(Stored items from a collection)
::::

/-!
# B3 — T. Bałaban, *(Higgs)₂,₃ quantum fields in a finite volume. III. Renormalization*, CMP **88** (1983) 411–445
[Balaban1983Higgs3], p. 420 [PDF 10], display **(1.32)** — THE NORM `‖f‖_{1,α}` OF A SCALAR FIELD OF ONE VARIABLE AT A
GENERAL BACKGROUND `B̃` ON THE CONCRETE (Higgs)₂,₃ TORUS CARRIER, WITH THE «SHORTEST CONTOUR» CLAUSE PROVED:
*"For a scalar field f of one variable we define ‖f‖_{1,α} = sup_x |f(x)| + sup_{x,μ} |(D^η_{B̃,μ}f)(x)| + sup_{x,x′,μ} |x − x′|^{−α}
|U(B̃(Γ_{x,x′}))(D^η_{B̃,μ}f)(x′) − (D^η_{B̃,μ}f)(x)|, (1.32) where Γ_{x,x′} is a shortest contour connecting x and x′. This definition
extends in a natural way to functions of many variables. For external vector fields we have the same definition, but with B̃ = 0."*

statement-level skeleton of published theorems with citation tags; proofs where landed; nothing here is a claim about
the Yang–Mills mass gap

PDF held: `paper:balaban1983-higgs-2-3-quantum-fields-finite-volume` (journal page = PDF page + 410); p. 420 [PDF 10] read in the
OCR text layer `p0010.txt` (display legible up to OCR noise; the owner r15 re-read the ×2 render 2026-08-23T06:45Z and quoted it to
this seat verbatim, `HOME/lit-balaban-p32/INBOX.md` 06:44:00Z).  Row **B3.Eq1.32** of `HOME/lit-balaban-r15/ROWS-B3.md` (fold owner
r15; decl of record `B3Sect1Statements.norm132` = the printed SUM form with the derivative family / transport / distance SUPPLIED;
head `typed p239840`).  CONTEXT (ROWS-B3 v1.278 cell): (1.32) over `norm132` is instantiated in the tree (i) at `B̃ = 0` (identity
transports), (ii) at a CONSTANT `B̃₀` on pieces of `ηℤ^{d+1}` with [B4]'s links (p03 `B3Norm132ConstGauge.norm132A`, the p. 434 gauge
identity `norm132A_constBond_eq_gaugeOut`, p304514), (iii) for the TWO-variable propagator fields at a regular non-constant `A`
(p40 `B3Ineq31RegularTorus.normHGH`/`transp`, `B3Ineq31RegularRegion.normHGHR`, p33 `B3Ineq25RegularNested.normHGHD`).  What was
not in the tree: the ONE-variable literal (1.32) at a GENERAL `B̃` on the concrete torus carrier, and the clause «Γ_{x,x′} is a
shortest contour» as a theorem (p26/p40 record `|Γ_{x,x′}| ≤ d·|x − x′|_∞` only).  THIS FILE:
* §1 THE SHORTEST CONTOUR.  `cdist`/`l1dist` — the coordinatewise and the ℓ¹ («number of bonds») torus distances of `T^{(k)}`;
  `l1dist_triangle`, `tdist_le_l1dist`, `l1dist_le_card_mul_tdist`; **`l1dist_pathEnd_le_length`** — EVERY nearest-neighbour chain
  `Γ` from `x` (p35's `B1TorusChainTransport.IsTChain`) satisfies `l1dist x (end Γ) ≤ |Γ|`; **`length_cpath`** — p40's contour of record
  `cpath x x′` (p26's coordinatewise path `legs x′ x (0,…,d−1)`: the coordinates walked in the order `0, 1, …, d−1`, each along its
  shorter arc of the cycle, ties forward) has EXACTLY `l1dist x x′` bonds; hence **`length_cpath_le_of_isTChain`**: `cpath x x′` IS A
  SHORTEST CONTOUR connecting `x` and `x′` — the printed clause.  Print fixes A shortest contour (not unique); the tree's choice is
  `cpath`, and (1.32) depends on the choice only through the transport `U(B̃(Γ_{x,x′}))` (no choice-independence is claimed: at a
  non-flat `B̃` different shortest contours give different transports).
* §2 **(1.32) WITH A BODY at a general `B̃`**: on the fine torus `T_η` (sites `HiggsLattice.Site P 0`, read in the print's `η`-units of
  the step `k`, `η = L^{−k}`: neighbouring sites at distance `η`, p40's convention `pdist`) for `f : T_η → ℝ^N` and a background
  `B̃` given by its link variables `U(B̃_b) = C.U ε (A b)` (the rescaling-invariant group elements of the `ε`-lattice field `A`,
  p. 412): `dEta C A k f (μ,x) = (D^η_{B̃,μ}f)(x) = η^{−1}(U(B̃_{⟨x,x+ηe_μ⟩})f(x+ηe_μ) − f(x))` (`= (L^kε)·covDeriv C A f ⟨x,μ⟩`,
  `dEta_eq_smul_covDeriv`), `tau132 C A (μ,x) (μ′,x′) = U(B̃(Γ_{x,x′}))` = p35's `hol C A x (cpath x x′)` (the SAME contour convention
  as p40's two-variable `transp C A` = `hol ∘ · ∘ hol^*` along `cpath` in each variable — one convention for (1.32) in the tree),
  `dist132 k (μ,x) (μ′,x′) = |x − x′| = η·tdist x x′` ((I.1.3) in `η`-units), and **`norm132B C A k α f`** := r15's `norm132` fed with
  these over ALL sites and ALL pairs `(μ,x)`, same direction `μ = μ′` in the Hölder supremum — the display verbatim; API
  `norm_apply_le_norm132B`, `norm_dEta_le_norm132B`, `holder_le_norm132B` (the three defining bounds), `norm132B_nonneg`.
* §3 **«For external vector fields we have the same definition, but with B̃ = 0»**: `dPlain k F` (plain `η`-differences) and
  **`norm132V k α F`** for a field `F : T_η → V` with values in any normed space (external vector fields: `V = ℝ^d` components, or
  bond functions read at `b₋`), identity transports; **`norm132B_zero`**: at `B̃ = 0` the scalar-field norm IS `norm132V`
  (`U(0) = 1`: `dEta_zero`, `hol_zero`/`tau132_zero`).
* §4 **GAUGE INVARIANCE at a general `B̃`** (the mechanism behind p. 433 «gauge-invariant with respect to gauge transformations of
  the field B̃₀, if the external scalar fields are simultaneously transformed» / p. 434, here for ANY `B̃` on the torus, `|T|_μ > 2`):
  `bondVal_grad_of_tNbr`, `pathSum_bondVal_grad` (the gradient telescopes along every chain), **`hol_gaugeVec`**
  (`U((B̃−∂λ)(Γ)) = U(λ(x))U(B̃(Γ))U(λ(end Γ))^{−1}`), `dEta_gauge`, and **`norm132B_gauge`**:
  `‖U(λ)f‖_{1,α}[B̃ − ∂^ηλ] = ‖f‖_{1,α}[B̃]` summand by summand (typer's `HiggsGaugeInvariance.{gaugeVec, rot, covDeriv_gauge}`).
HONEST SCOPE.  (i) One-variable scalar fields on the whole fine torus `T_η` of the (Higgs)₂,₃ family (`HiggsLattice`, any `d`, `N`,
abelian one-parameter links (I.1.7)); localized external fields are the case of an `f` supported near `□(v)` — the suprema run over
all sites as printed.  (ii) «extends in a natural way to functions of many variables»: NOT re-typed here — the tree's reading of
record is p40's/p33's two-variable `normHGH`/`normHGHR`/`normHGHD` over the same `norm132` with `transp C A` built from the same
`hol ∘ cpath` (see (iii) of CONTEXT); this file's `tau132` is its one-variable factor.  (iii) The constant-`B̃₀` gauge identity of
p. 434 on [B4]'s `ηℤ^{d+1}` pieces stays p03's `norm132A_constBond_eq_gaugeOut`; §4 is the torus statement at a general `B̃` for
gauge functions `λ : T → ℝ` (periodic), which does not remove a constant field on the torus (holonomy) — consistent with p03's
scope note (ii).  (iv) Units: print's `η`-lattice objects are represented on `Site P 0` with the factor `L^k = η^{−1}` in `D^η` and
`η·tdist` as `|x − x′|`, exactly p40's `pdist`/`unitD` convention; nothing is claimed about the field-strength rescaling
`(L^kε)^{(d−2)/2}` of p. 412 (a norm of a given function `f`).  Definitions with bodies + theorems; no `Prop`-valued definition, no
named fact; Mathlib + the cited tree files; standard axioms.  Unit `lit-balaban-p32` (Phase-2 proof seat p32, gen 40), HOME
`run/shared/lean/pub/lit-balaban/`, 2026-08-23.
-/

open scoped BigOperators
open Finset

::::

From the first line of the entries above to the line with "Row **B3.Eq1.32** of", please return every line exactly, keeping both ends.

- Output for this task
/-!
# B3 — T. Bałaban, *(Higgs)₂,₃ quantum fields in a finite volume. III. Renormalization*, CMP **88** (1983) 411–445
[Balaban1983Higgs3], p. 420 [PDF 10], display **(1.32)** — THE NORM `‖f‖_{1,α}` OF A SCALAR FIELD OF ONE VARIABLE AT A
GENERAL BACKGROUND `B̃` ON THE CONCRETE (Higgs)₂,₃ TORUS CARRIER, WITH THE «SHORTEST CONTOUR» CLAUSE PROVED:
*"For a scalar field f of one variable we define ‖f‖_{1,α} = sup_x |f(x)| + sup_{x,μ} |(D^η_{B̃,μ}f)(x)| + sup_{x,x′,μ} |x − x′|^{−α}
|U(B̃(Γ_{x,x′}))(D^η_{B̃,μ}f)(x′) − (D^η_{B̃,μ}f)(x)|, (1.32) where Γ_{x,x′} is a shortest contour connecting x and x′. This definition
extends in a natural way to functions of many variables. For external vector fields we have the same definition, but with B̃ = 0."*

statement-level skeleton of published theorems with citation tags; proofs where landed; nothing here is a claim about
the Yang–Mills mass gap

PDF held: `paper:balaban1983-higgs-2-3-quantum-fields-finite-volume` (journal page = PDF page + 410); p. 420 [PDF 10] read in the
OCR text layer `p0010.txt` (display legible up to OCR noise; the owner r15 re-read the ×2 render 2026-08-23T06:45Z and quoted it to
this seat verbatim, `HOME/lit-balaban-p32/INBOX.md` 06:44:00Z).  Row **B3.Eq1.32** of `HOME/lit-balaban-r15/ROWS-B3.md` (fold owner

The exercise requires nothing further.